How to get separation between your biceps and triceps
Separation, or the so called cuts, between the biceps and the triceps can be achieved by lifting weights regularly and targeting those specific muscles. If you strengthen and grow muscles which are close together, then you can get separation between them.
The muscles can be further defined (aka separated) by decreasing the percentage of body fat because this will let your skin sit tight against the lean muscle tissue and follow the curvature of the muscle itself.
To get the best results, combine overall fat loss with a healthy diet and specific for those muscles exercises.
Make a few dietary changes. Restrict the foods which are high in sugar, sodium and saturated fat. Start consuming mostly nutritious foods – fresh vegetables and fruits, lean cut meats, etc.
They promote the lean muscle tissue growth. Include lots of protein in the diet because the amino acids which are extracted from protein are what develops the lean muscle tissue.

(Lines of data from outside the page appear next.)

open Classical in
/-- **The character sum** (Koblitz, Ch. V §4, p. 133, third display):
`∑_{x₀, x₁, …, x_n ∈ 𝔽_{qˢ}^×} ε^{Tr(x₀ f(x₁, …, x_n))} = qˢ N'_s - (qˢ - 1)ⁿ`. [cite: Koblitz1984, Ch. V §4] -/
theorem sum_character_eq (ψ : AddChar (fixedField k s) ℂ_[p])
    (hψ : ∀ u : fixedField k s, u ≠ 0 → ∑ x : fixedField k s, ψ (x * u) = 0) :
    ∑ x : Option σ → (fixedField k s)ˣ,
        ψ (((x none : (fixedField k s)ˣ) : fixedField k s) *
          MvPolynomial.aeval (fun j => ((x (some j) : (fixedField k s)ˣ) : fixedField k s)) f) =
      ((Nat.card k ^ s : ℕ) : ℂ_[p]) * torusCount k f s -
        ((Nat.card k ^ s - 1 : ℕ) : ℂ_[p]) ^ Fintype.card σ := by
  -- split off the coordinate `x₀` and sum over it first
  have hsplit : ∑ x : Option σ → (fixedField k s)ˣ,
      ψ (((x none : (fixedField k s)ˣ) : fixedField k s) *
        MvPolynomial.aeval (fun j => ((x (some j) : (fixedField k s)ˣ) : fixedField k s)) f) =
      ∑ y : (fixedField k s)ˣ × (σ → (fixedField k s)ˣ), ψ (((y.1 : (fixedField k s)ˣ) : fixedField k s) *
        MvPolynomial.aeval (fun j => ((y.2 j : (fixedField k s)ˣ) : fixedField k s)) f) :=
    Fintype.sum_equiv (Equiv.piOptionEquivProd (β := fun _ : Option σ => (fixedField k s)ˣ)) _ _
      fun x => rfl
  rw [hsplit, Fintype.sum_prod_type, Finset.sum_comm]
  simp_rw [sum_units_character s ψ hψ]
  rw [Finset.sum_sub_distrib, Finset.sum_ite, Finset.sum_const_zero, add_zero]
  simp only [Finset.sum_const, Finset.card_univ, nsmul_eq_mul, mul_one, Fintype.card_fun,
    Fintype.card_units, card_fixedField]
  rw [torusCount_eq_card_units f s, Fintype.card_subtype]
  push_cast
  ring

To achieve general fitness, you have to work on several muscles together. But if you want cut muscles, then you need to incorporate also such exercises which target the region you would like to get separation in. So you need to perform at least 3 strength training exercises for arm and shoulders in every workout but remember that the biceps and the triceps need a full day of rest between the workouts in order to recover.
You can start by doing curls – to put more focus on the biceps, perform biceps curls with the help of an exercise bench which has a back support.
You can also perform shoulder press on an exercise seat (also with back support).
Another helpful exercise is barbell deltoid rows with a weighted barbell for about 10-15 reps.